<<<<

import Summits.ResolutionOfSingularities.ResolutionOfSingularities.Theorems.FrobeniusLadderFRationalResolutionBlowupComaximalCentres
import Mathlib.RingTheory.Localization.Away.Basic
import HarnessLib

/-!
# Crux `FrobeniusLadder.FRationalResolution` (stmt-ResolutionOfSingularities-15317), line `redirect`,
# stub `stub_diagonalizableQuotientResolution` — the ORBIT CENTRE: from ONE primary piece, stable under the stabiliser of
# its point, to a centre stable under a whole finite group of ring automorphisms, with regular blow-up
# (Galois route: the remaining upstairs obligation is at ONE point over `𝔭` and its decomposition group)

Generic. `B` Noetherian, `G` a finite group acting on `B` by ring automorphisms (`act : G →* RingAut B`; for the
Galois route `B = B₀ ⊗_K K'`, `act σ = 1 ⊗ σ`), `𝔔` maximal, `I` with `𝔔ⁿ ⊆ I ⊆ 𝔔`. HYPOTHESIS «the piece depends
only on the point»: `σ𝔔 = τ𝔔 ⇒ σI = τI` (equivalently: `I` is stable under the stabiliser of `𝔔`). Then the orbit
centre `J := ⨅_σ σI` is `G`-stable, and `Bl_J(Spec B)` is regular as soon as `Bl_{I B_g}` is regular for one `g ∉ 𝔔` and
`Spec B` is regular off the orbit of `𝔔`.

* `isRegular_affineBlowup_map_ringEquiv` — transport of `Bl_{I B_g}` regular along a ring automorphism;
* `isRegular_affineBlowup_away_mul` — restriction from `D(g)` to `D(g h)`;
* `map_iInf_orbit_eq` — `τ J = J`;
* **`isRegular_affineBlowup_iInf_orbit`** — `Bl_J(Spec B)` is regular.

Honest label: generic plumbing (no stub closed by name); it reduces the Galois route's upstairs work to ONE point over `𝔭`:
a primary piece with regular blow-up, stable under the decomposition group — which is the comparison of chart structures
at one point (memo MEMO-15317-leafhand4-g7 §3). No definitions, no named facts, no sorry.
[cite: StacksProject, Tag 02OS; Tag 02NS; Tag 0CDQ] [cite: GortzWedhorn2020, Prop. 13.91 (2)]
-/

noncomputable section

-- single-problem summit: the doubled namespace component is forced
set_option linter.dupNamespace false

open CategoryTheory AlgebraicGeometry TopologicalSpace
open Literature.AlgebraicGeometry.Resolution
open Summit.ResolutionOfSingularities.ResolutionOfSingularities.Theorems.FRationalResolution

namespace Summit.ResolutionOfSingularities.ResolutionOfSingularities.Theorems.FRationalResolution.BlowupOrbitCentre

/-- Transport of `Bl` regularity along a ring ISOMORPHISM of the base (an isomorphism is an open immersion).
[cite: GortzWedhorn2020, Prop. 13.91 (2)] -/
theorem isRegular_affineBlowup_map_of_ringEquiv {S T : Type} [CommRing S] [CommRing T] (e : S ≃+* T) (I : Ideal S)
    (hreg : Scheme.IsRegular (affineBlowup I)) : Scheme.IsRegular (affineBlowup (I.map (e : S →+* T))) := by
  haveI : IsIso (CommRingCat.ofHom (e : S →+* T)) :=
    ⟨⟨CommRingCat.ofHom (e.symm : T →+* S), by ext x; simp, by ext x; simp⟩⟩
  haveI : IsOpenImmersion (Spec.map (CommRingCat.ofHom (e : S →+* T))) := inferInstance
  exact BlowupFlatCriteria.isRegular_affineBlowup_map_of_isOpenImmersion (e : S →+* T) I hreg

/-- **Transport along a ring automorphism of the base**: `Bl_{I B_g}` regular ⇒ `Bl_{(eI) B_{e g}}` regular
(`B_g ≅ B_{e g}` over `e`). [folklore] -/
theorem isRegular_affineBlowup_map_ringEquiv {B : Type} [CommRing B] (e : B ≃+* B) (I : Ideal B) (g : B)
    (hreg : Scheme.IsRegular (affineBlowup (I.map (algebraMap B (Localization.Away g))))) :
    Scheme.IsRegular (affineBlowup ((I.map (e : B →+* B)).map (algebraMap B (Localization.Away (e g))))) := by
  have H : (Submonoid.powers g).map (e : B ≃+* B).toMonoidHom = Submonoid.powers (e g) := by
    rw [Submonoid.map_powers]; rfl
  let e' : Localization.Away g ≃+* Localization.Away (e g) :=
    IsLocalization.ringEquivOfRingEquiv (M := Submonoid.powers g) (T := Submonoid.powers (e g))
      (Localization.Away g) (Localization.Away (e g)) e H
  have hcomp : (e' : Localization.Away g →+* Localization.Away (e g)).comp (algebraMap B (Localization.Away g)) =
      (algebraMap B (Localization.Away (e g))).comp (e : B →+* B) := by
    ext x
    simp only [RingHom.coe_comp, Function.comp_apply, RingHom.coe_coe]
    exact IsLocalization.ringEquivOfRingEquiv_eq H x
  have := isRegular_affineBlowup_map_of_ringEquiv e' _ hreg
  rw [Ideal.map_map, hcomp, ← Ideal.map_map] at this
  exact this

/-- **Restriction from `D(g)` to `D(g h)`**: `Bl_{I B_g}` regular ⇒ `Bl_{I B_{g h}}` regular (`B_{g h}` is a localization of
`B_g`, an open piece). [cite: GortzWedhorn2020, Prop. 13.91 (2)] -/
theorem isRegular_affineBlowup_away_mul {B : Type} [CommRing B] (I : Ideal B) (g h : B)
    (hreg : Scheme.IsRegular (affineBlowup (I.map (algebraMap B (Localization.Away g))))) :
    Scheme.IsRegular (affineBlowup (I.map (algebraMap B (Localization.Away (g * h))))) := by
  set S := Localization.Away g with hS
  set T := Localization.Away (algebraMap B S h) with hT
  -- `T` is a localization of `B` away from `g * h`
  haveI : IsLocalization.Away (g * h) T := inferInstance
  haveI : IsOpenImmersion (Spec.map (CommRingCat.ofHom (algebraMap S T))) :=
    IsOpenImmersion.of_isLocalization (algebraMap B S h)
  have h1 : Scheme.IsRegular (affineBlowup ((I.map (algebraMap B S)).map (algebraMap S T))) :=
    BlowupFlatCriteria.isRegular_affineBlowup_map_of_isOpenImmersion (algebraMap S T) _ hreg
  rw [Ideal.map_map, ← IsScalarTower.algebraMap_eq B S T] at h1
  -- compare `T` with the standard model `B_{g h}`
  let e' : T ≃+* Localization.Away (g * h) :=
    (IsLocalization.algEquiv (Submonoid.powers (g * h)) T (Localization.Away (g * h))).toRingEquiv
  have hcomp : (e' : T →+* Localization.Away (g * h)).comp (algebraMap B T) =
      algebraMap B (Localization.Away (g * h)) := by
    ext x
    simp only [RingHom.coe_comp, Function.comp_apply, RingHom.coe_coe]
    exact IsLocalization.algEquiv_apply (Submonoid.powers (g * h)) T (Localization.Away (g * h)) _ ▸
      (IsLocalization.algEquiv (Submonoid.powers (g * h)) T (Localization.Away (g * h))).commutes x
  have := isRegular_affineBlowup_map_of_ringEquiv e' _ h1
  rw [Ideal.map_map, hcomp] at this
  exact this

/-- Composition of twists: `τ (ρ I) = (τ ρ) I`. [folklore] -/
theorem map_map_act {B : Type} [CommRing B] {G : Type} [Group G] (act : G →* RingAut B) (I : Ideal B) (τ ρ : G) :
    (I.map (act ρ : B →+* B)).map (act τ : B →+* B) = I.map (act (τ * ρ) : B →+* B) := by
  rw [Ideal.map_map, map_mul]
  rfl

/-- **The orbit centre is stable**: for `act : G →* RingAut B` and any ideal `I`,
`τ (⨅_σ σ I) = ⨅_σ σ I`. [folklore] -/
theorem map_iInf_orbit_eq {B : Type} [CommRing B] {G : Type} [Group G] (act : G →* RingAut B)
    (I : Ideal B) (τ : G) :
    (⨅ σ, I.map (act σ : B →+* B)).map (act τ : B →+* B) = ⨅ σ, I.map (act σ : B →+* B) := by
  apply le_antisymm
  · refine le_iInf fun σ => ?_
    calc (⨅ ρ, I.map (act ρ : B →+* B)).map (act τ : B →+* B)
        ≤ (I.map (act (τ⁻¹ * σ) : B →+* B)).map (act τ : B →+* B) := Ideal.map_mono (iInf_le _ (τ⁻¹ * σ))
      _ = I.map (act σ : B →+* B) := by rw [map_map_act, mul_inv_cancel_left]
  · intro x hx
    have hx' : (act τ).symm x ∈ ⨅ σ, I.map (act σ : B →+* B) := by
      refine (Ideal.mem_iInf).mpr fun σ => ?_
      have h1 : x ∈ I.map (act (τ * σ) : B →+* B) := (Ideal.mem_iInf.mp hx) (τ * σ)
      rw [← map_map_act, Ideal.map_comap_of_equiv (I := I.map (act σ : B →+* B))] at h1
      exact Ideal.mem_comap.mp h1
    have hx'' := Ideal.mem_map_of_mem (act τ : B →+* B) hx'
    simpa using hx''

/-- **THE ORBIT CENTRE HAS REGULAR BLOW-UP.** `B` Noetherian with a finite group `G` of ring automorphisms, `𝔔` maximal,
`𝔔ⁿ ⊆ I ⊆ 𝔔`, the piece depending only on the point (`σ𝔔 = τ𝔔 ⇒ σI = τI`, i.e. `I` is stable under the stabiliser of
`𝔔`), `Spec B` regular at every prime outside the orbit of `𝔔`, and `Bl_{I B_g}` regular for some `g ∉ 𝔔`. Then the
blow-up of `Spec B` along the `G`-stable orbit centre `⨅_σ σI` is regular. [cite: StacksProject, Tag 02OS; Tag 02NS]
[cite: GortzWedhorn2020, Prop. 13.91 (2)] -/
theorem isRegular_affineBlowup_iInf_orbit {B : Type} [CommRing B] [IsNoetherianRing B] {G : Type} [Group G]
    [Fintype G] (act : G →* RingAut B) (𝔔 : Ideal B) [h𝔔 : 𝔔.IsMaximal] (I : Ideal B) {n : ℕ} (hpI : 𝔔 ^ n ≤ I)
    (hIp : I ≤ 𝔔)
    (hpt : ∀ σ τ : G, 𝔔.map (act σ : B →+* B) = 𝔔.map (act τ : B →+* B) →
      I.map (act σ : B →+* B) = I.map (act τ : B →+* B))
    (hoff : ∀ x : Spec (.of B), (∀ σ : G, x.asIdeal ≠ 𝔔.map (act σ : B →+* B)) →
      x ∈ Scheme.regularLocus (Spec (.of B)))
    (hreg : ∃ g : B, g ∉ 𝔔 ∧ Scheme.IsRegular (affineBlowup (I.map (algebraMap B (Localization.Away g))))) :
    Scheme.IsRegular (affineBlowup (⨅ σ, I.map (act σ : B →+* B))) := by
  classical
  set J := ⨅ σ, I.map (act σ : B →+* B) with hJ
  -- the orbit points are maximal ideals
  have hmax : ∀ σ : G, (𝔔.map (act σ : B →+* B)).IsMaximal := fun σ => by
    rw [Ideal.map_comap_of_equiv]
    exact Ideal.comap_isMaximal_of_surjective _ (act σ).symm.surjective
  -- a maximal ideal containing `τ I` is the orbit point `τ 𝔔`
  have horb : ∀ (τ : G) (𝔪 : Ideal B) [𝔪.IsMaximal], I.map (act τ : B →+* B) ≤ 𝔪 →
      𝔔.map (act τ : B →+* B) = 𝔪 := by
    intro τ 𝔪 h𝔪 hτ
    have hpow : (𝔔.map (act τ : B →+* B)) ^ n ≤ 𝔪 := by
      rw [← Ideal.map_pow]; exact (Ideal.map_mono hpI).trans hτ
    exact (hmax τ).eq_of_le h𝔪.ne_top (Ideal.IsPrime.le_of_pow_le hpow)
  refine BlowupComaximalCentres.isRegular_affineBlowup_of_forall_maximal_le J
    (fun x hx => hoff x fun σ hxσ => hx ?_) ?_
  · rw [hxσ]; exact (iInf_le _ σ).trans (Ideal.map_mono hIp)
  · intro 𝔪 h𝔪 hJ𝔪
    -- `𝔪 = σ 𝔔` for some `σ`
    have hinf : (Finset.univ.inf fun σ : G => I.map (act σ : B →+* B)) ≤ 𝔪 := by
      refine le_trans (le_of_eq ?_) hJ𝔪
      rw [hJ, Finset.inf_eq_iInf]; simp
    obtain ⟨σ, -, hσ⟩ := (Ideal.IsPrime.inf_le' h𝔪.isPrime).mp hinf
    have h𝔔𝔪 : 𝔔.map (act σ : B →+* B) = 𝔪 := horb σ 𝔪 hσ
    obtain ⟨g₀, hg₀, hreg₀⟩ := hreg
    -- an element of every piece at the OTHER orbit points, outside `𝔪`
    set S : Finset G := Finset.univ.filter fun τ => 𝔔.map (act τ : B →+* B) ≠ 𝔪 with hS
    have hne : ¬ (S.inf fun τ => I.map (act τ : B →+* B)) ≤ 𝔪 := by
      intro hle
      obtain ⟨τ, hτS, hτ⟩ := (Ideal.IsPrime.inf_le' h𝔪.isPrime).mp hle
      exact (Finset.mem_filter.mp hτS).2 (horb τ 𝔪 hτ)
    obtain ⟨h, hhS, hh𝔪⟩ := SetLike.not_le_iff_exists.mp hne
    have hσg₀ : (act σ) g₀ ∉ 𝔪 := by
      rw [← h𝔔𝔪, Ideal.map_comap_of_equiv, Ideal.mem_comap]
      simpa using hg₀
    set g : B := (act σ) g₀ * h with hg
    have hg𝔪 : g ∉ 𝔪 := fun hmem => (h𝔪.isPrime.mem_or_mem hmem).elim hσg₀ hh𝔪
    refine ⟨g, hg𝔪, ?_⟩
    -- near `𝔪` the orbit centre IS the piece `σ I`
    have hJloc : J.map (algebraMap B (Localization.Away g)) =
        (I.map (act σ : B →+* B)).map (algebraMap B (Localization.Away g)) := by
      refine le_antisymm (Ideal.map_mono (iInf_le _ σ)) ?_
      rw [Ideal.map_le_iff_le_comap]
      intro x hx
      rw [Ideal.mem_comap]
      have hxh : x * h ∈ J := by
        refine Ideal.mem_iInf.mpr fun τ => ?_
        by_cases hτ : 𝔔.map (act τ : B →+* B) = 𝔪
        · rw [hpt τ σ (hτ.trans h𝔔𝔪.symm)]
          exact Ideal.mul_mem_right _ _ hx
        · have hτS : τ ∈ S := Finset.mem_filter.mpr ⟨Finset.mem_univ _, hτ⟩
          exact Ideal.mul_mem_left _ _ ((Finset.inf_le hτS : (S.inf fun τ => I.map (act τ : B →+* B)) ≤ _) hhS)
      have hunit : IsUnit (algebraMap B (Localization.Away g) h) := by
        have hu : IsUnit (algebraMap B (Localization.Away g) g) := IsLocalization.Away.algebraMap_isUnit g
        rw [hg, map_mul] at hu
        exact isUnit_of_mul_isUnit_right hu
      obtain ⟨u, hu⟩ := hunit
      have hx' : algebraMap B (Localization.Away g) x =
          algebraMap B (Localization.Away g) (x * h) * ↑u⁻¹ := by
        rw [map_mul, ← hu, mul_assoc, Units.mul_inv, mul_one]
      rw [hx']
      exact Ideal.mul_mem_right _ _ (Ideal.mem_map_of_mem _ hxh)
    rw [hJloc, hg]
    exact isRegular_affineBlowup_away_mul _ _ h (isRegular_affineBlowup_map_ringEquiv (act σ) I g₀ hreg₀)

end Summit.ResolutionOfSingularities.ResolutionOfSingularities.Theorems.FRationalResolution.BlowupOrbitCentre

end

>>>>

▶ _Instructions for the task_: Each line of the entries above that has the word "cite" is to be copied.

▶ _Task solution_:
[cite: StacksProject, Tag 02OS; Tag 02NS; Tag 0CDQ] [cite: GortzWedhorn2020, Prop. 13.91 (2)]
[cite: GortzWedhorn2020, Prop. 13.91 (2)] -/
`B_g`, an open piece). [cite: GortzWedhorn2020, Prop. 13.91 (2)] -/
blow-up of `Spec B` along the `G`-stable orbit centre `⨅_σ σI` is regular. [cite: StacksProject, Tag 02OS; Tag 02NS]
[cite: GortzWedhorn2020, Prop. 13.91 (2)] -/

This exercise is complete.